▸ **Work instruction**:
Two lines in the data below mark the range: the one with "D3 (this file)." and the one with "1994, §5.3 Step 10.". Return both, along with every line between them, exactly.

▸ **Information supplied**:

import Literature.MathematicalPhysics.KineticTheory.DiPernaLionsCollisionTerms
import Literature.MathematicalPhysics.KineticTheory.DiPernaLionsMildLimitProofs
import HarnessLib

/-!
# The uniform time equicontinuity of the DiPerna–Lions approximate solutions (CIP Step 10)

Topic: MathematicalPhysics / KineticTheory. Proofs-only file: the named fact (EQ)
`Kinetic.diPernaLions_approx_equicontinuous` of
`Literature.MathematicalPhysics.KineticTheory.DiPernaLionsExtraction` (Cercignani–Illner–Pulvirenti
1994 §5.3 Step 10, pp. 151–152: `sup_{t ∈ [0,T]} sup_n ‖f^{n♯}(t + h) - f^{n♯}(t)‖_{L¹} → 0` as
`h → 0`) is **derived** from the weak-compactness fact (D3)
`Kinetic.diPernaLions_approx_collisionTerms_weaklyCompact` (CIP Lemma 5.3.7) of
`Literature.MathematicalPhysics.KineticTheory.DiPernaLionsCollisionTerms`:
`Kinetic.diPernaLions_approx_equicontinuous_of`.

The printed argument, made quantitative:
* *along characteristics* (`IsDiPernaLionsApproximateSolution.hasDerivAt_sharp`,
  `.ofReal_abs_logTrunc_sub_le`): the truncated equation gives
  `d/ds β_κ(fⁿ)(s, x + s v, v) = (1 + κ fⁿ)⁻¹ Q̃ⁿ(fⁿ,fⁿ)♯`, and
  `(1 + κ y)⁻¹ |Q̃| ≤ κ⁻¹ (|G| + |L|)` with `G`, `L` the normalised weighted gain/loss terms
  `a Q±(f,f)/(1 + f)` of (D3) (`Kinetic.renormalised_term_le`), whence by the fundamental theorem
  of calculus and the invariance of Lebesgue measure under the free-streaming shear
  (`Kinetic.lintegral_box_le_of_characteristic_bound`)
  `∫_{E × B_R} |β_κ(f^{n♯})(t₂) - β_κ(f^{n♯})(t)| ≤ κ⁻¹ ∫_{(t,t₂] × E × B_R} (|Gₙ| + |Lₙ|)`
  (`IsDiPernaLionsApproximateSolution.lintegral_inner_logTrunc_increment_le`);
* *thin slabs are uniformly small* for an equi-integrable, uniformly tight family
  (`Kinetic.exists_slab_lintegral_le`), which is what (D3) provides;
* *truncation errors* `∫∫ (fⁿ - β_κ(fⁿ)) ≤ (κ M + (log M)⁻¹) C` by (3.30)
  (`Kinetic.lintegral_sub_logTrunc_le`) and *velocity tails* `≤ C/(1 + R²)` by the second
  moments (`Kinetic.lintegral_velocityTail_le`), both uniformly in `n` and `t ∈ [0, T + 2]` by
  (3.21)–(3.22);
* the five-term splitting `IsDiPernaLionsApproximateSolution.lintegral_sharp_increment_le` and the
  choice of `R`, `M`, `κ`, `h₀` in terms of `ε` (`Kinetic.diPernaLions_approx_equicontinuous_of`).

State of the decomposition of `Hilbert6.diperna_lions` after this file: `diperna_lions` ⇐
(A) + (B); (A) ⇐ A1, A2a–c, A3a–b; (B) ⇐ B1, S14, D5, B3; D5 proved; S14 ⇐ E49, L12;
B1 ⇐ EQ (`DiPernaLionsExtractionProofs`); EQ ⇐ D3 (this file). Remaining named facts:
A1, A2a, A2b, A2c, A3a, A3b, D3, B3, E49, L12.

## References
* C. Cercignani, R. Illner, M. Pulvirenti, *The Mathematical Theory of Dilute Gases*, Springer
  1994, §5.3 Step 10. [cite: CIPDiluteGases1994, §5.3 Step 10 (pp. 151–152)]
* R. J. DiPerna, P.-L. Lions, Ann. of Math. 130 (1989) 321–366. [cite: DiPernaLionsAnnals1989, §IV]
-/

open MeasureTheory Metric Real Set Filter Topology
open scoped InnerProductSpace ENNReal

noncomputable section

namespace Literature.MathematicalPhysics.KineticTheory

/-! ## Collision integrals of the approximate solutions -/

section Approx

variable {E : Type*} [NormedAddCommGroup E] [InnerProductSpace ℝ E] [FiniteDimensional ℝ E]
  [MeasurableSpace E] [BorelSpace E]

/-- For a bounded DiPerna–Lions kernel vanishing for large relative velocities and a continuous,
bounded, integrable velocity density, the gain and loss integrands are absolutely integrable at
every velocity. [folklore] -/
theorem gain_loss_integrable_of_bounded_kernel {B : E × E → sphere (0 : E) 1 → ℝ}
    (hBk : KineticTheory.IsDiPernaLionsKernel B) {Cb : ℝ} (hCb : ∀ p ω, B p ω ≤ Cb) {Rb : ℝ}
    (hRb : ∀ (z : E) ω, Rb ≤ ‖z‖ → B (z, 0) ω = 0) {g : E → ℝ} (hgc : Continuous g) {K : ℝ}
    (hK : ∀ w, |g w| ≤ K) (hgi : Integrable g) (v : E) :
    Integrable (fun q : E × sphere (0 : E) 1 => B (v, q.1) q.2 *
        (g (KineticTheory.collide q.2 (v, q.1)).1 * g (KineticTheory.collide q.2 (v, q.1)).2))
      (volume.prod KineticTheory.sphereMeasure) ∧
    Integrable (fun q : E × sphere (0 : E) 1 => B (v, q.1) q.2 * (g v * g q.1))
      (volume.prod KineticTheory.sphereMeasure) := by
  haveI := Literature.Analysis.FluidPDE.isFiniteMeasure_sphereMeasure (E := E)
  have hK0 : 0 ≤ K := (abs_nonneg _).trans (hK v)
  have hBm : Measurable fun q : E × sphere (0 : E) 1 => B (v, q.1) q.2 :=
    hBk.measurable.comp ((measurable_const.prodMk measurable_fst).prodMk measurable_snd)
  have hcol : Continuous fun q : E × sphere (0 : E) 1 => KineticTheory.collide q.2 (v, q.1) :=
    Literature.Analysis.FluidPDE.continuous_collide_uncurry.comp ((continuous_const.prodMk continuous_fst).prodMk continuous_snd)
  constructor
  · -- gain: bounded by `Cb K² 1_{B̄(v, Rb)}(w)`
    have hmeas : AEStronglyMeasurable (fun q : E × sphere (0 : E) 1 => B (v, q.1) q.2 *
        (g (KineticTheory.collide q.2 (v, q.1)).1 * g (KineticTheory.collide q.2 (v, q.1)).2))
        (volume.prod KineticTheory.sphereMeasure) :=
      (hBm.mul (((hgc.comp (continuous_fst.comp hcol)).mul
        (hgc.comp (continuous_snd.comp hcol))).measurable)).aestronglyMeasurable
    have hdom : Integrable (fun q : E × sphere (0 : E) 1 =>
        (closedBall v Rb).indicator (fun _ => Cb * K * K) q.1 * (1 : ℝ))
        (volume.prod KineticTheory.sphereMeasure) := by
      refine Integrable.mul_prod ?_ (integrable_const (μ := KineticTheory.sphereMeasure) (1 : ℝ))
      exact (integrableOn_const (measure_closedBall_lt_top (x := v) (r := Rb)).ne).integrable_indicator
        measurableSet_closedBall
    refine hdom.mono' hmeas (ae_of_all _ fun q => ?_)
    rw [Real.norm_eq_abs, mul_one]
    by_cases hq : q.1 ∈ closedBall v Rb
    · rw [indicator_of_mem hq, abs_mul, abs_mul, abs_of_nonneg (hBk.nonneg _ _)]
      have h1 : B (v, q.1) q.2 ≤ Cb := hCb _ _
      have h2 := hK (KineticTheory.collide q.2 (v, q.1)).1
      have h3 := hK (KineticTheory.collide q.2 (v, q.1)).2
      have := mul_le_mul h1 (mul_le_mul h2 h3 (abs_nonneg _) hK0) (by positivity) ((hBk.nonneg _ _).trans h1)
      linarith [this]
    · rw [indicator_of_notMem hq]
      have hfar : Rb ≤ ‖v - q.1‖ := by
        rw [mem_closedBall, dist_eq_norm, not_le] at hq
        rw [← norm_neg, neg_sub] at hq  -- ‖q.1 - v‖ → ‖v - q.1‖
        exact hq.le
      have h0 : B (v, q.1) q.2 = 0 := by
        have := hBk.sub_right (v - q.1) 0 q.1 q.2
        rw [sub_add_cancel, zero_add] at this
        rw [this]
        exact hRb _ _ hfar
      rw [h0, zero_mul, abs_zero]
  · -- loss: bounded by `Cb |g v| |g w|`
    have hmeas : AEStronglyMeasurable (fun q : E × sphere (0 : E) 1 => B (v, q.1) q.2 * (g v * g q.1))
        (volume.prod KineticTheory.sphereMeasure) :=
      (hBm.mul (measurable_const.mul (hgc.measurable.comp measurable_fst))).aestronglyMeasurable
    have hdom : Integrable (fun q : E × sphere (0 : E) 1 => Cb * |g v| * |g q.1| * (1 : ℝ))
        (volume.prod KineticTheory.sphereMeasure) :=
      (hgi.abs.const_mul (Cb * |g v|)).mul_prod (integrable_const (μ := KineticTheory.sphereMeasure) (1 : ℝ))
    refine hdom.mono' hmeas (ae_of_all _ fun q => ?_)
    rw [Real.norm_eq_abs, mul_one, abs_mul, abs_mul, abs_of_nonneg (hBk.nonneg _ _)]
    have h1 : B (v, q.1) q.2 ≤ Cb := hCb _ _
    calc B (v, q.1) q.2 * (|g v| * |g q.1|) ≤ Cb * (|g v| * |g q.1|) :=
          mul_le_mul_of_nonneg_right h1 (by positivity)
      _ = Cb * |g v| * |g q.1| := by ring

/-- `|Q(g,g)| ≤ Q⁺(g,g) + Q⁻(g,g)` at points where both collision integrals converge absolutely,
for a nonnegative kernel and density. [folklore] -/
theorem abs_collisionOpWith_le {B : E × E → sphere (0 : E) 1 → ℝ} (hB0 : ∀ p ω, 0 ≤ B p ω)
    {g : E → ℝ} (hg : ∀ w, 0 ≤ g w) (v : E)
    (hgain : Integrable (fun q : E × sphere (0 : E) 1 => B (v, q.1) q.2 *
        (g (KineticTheory.collide q.2 (v, q.1)).1 * g (KineticTheory.collide q.2 (v, q.1)).2))
      (volume.prod KineticTheory.sphereMeasure))
    (hloss : Integrable (fun q : E × sphere (0 : E) 1 => B (v, q.1) q.2 * (g v * g q.1))
      (volume.prod KineticTheory.sphereMeasure)) :
    |Literature.Analysis.FluidPDE.collisionOpWith B g g v| ≤ Literature.Analysis.FluidPDE.gainWith B g g v + Literature.Analysis.FluidPDE.lossWith B g g v := by
  rw [collisionOpWith_eq_gainWith_sub_lossWith_holds B g g v hgain hloss]
  have h1 := gainWith_nonneg hB0 hg v
  have h2 : 0 ≤ Literature.Analysis.FluidPDE.lossWith B g g v :=
    integral_nonneg fun _ => integral_nonneg fun _ => mul_nonneg (hB0 _ _) (mul_nonneg (hg _) (hg _))
  rw [abs_le]; constructor <;> linarith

▸ **Solution to the problem**:
B1 ⇐ EQ (`DiPernaLionsExtractionProofs`); EQ ⇐ D3 (this file). Remaining named facts:
A1, A2a, A2b, A2c, A3a, A3b, D3, B3, E49, L12.

## References
* C. Cercignani, R. Illner, M. Pulvirenti, *The Mathematical Theory of Dilute Gases*, Springer
  1994, §5.3 Step 10. [cite: CIPDiluteGases1994, §5.3 Step 10 (pp. 151–152)]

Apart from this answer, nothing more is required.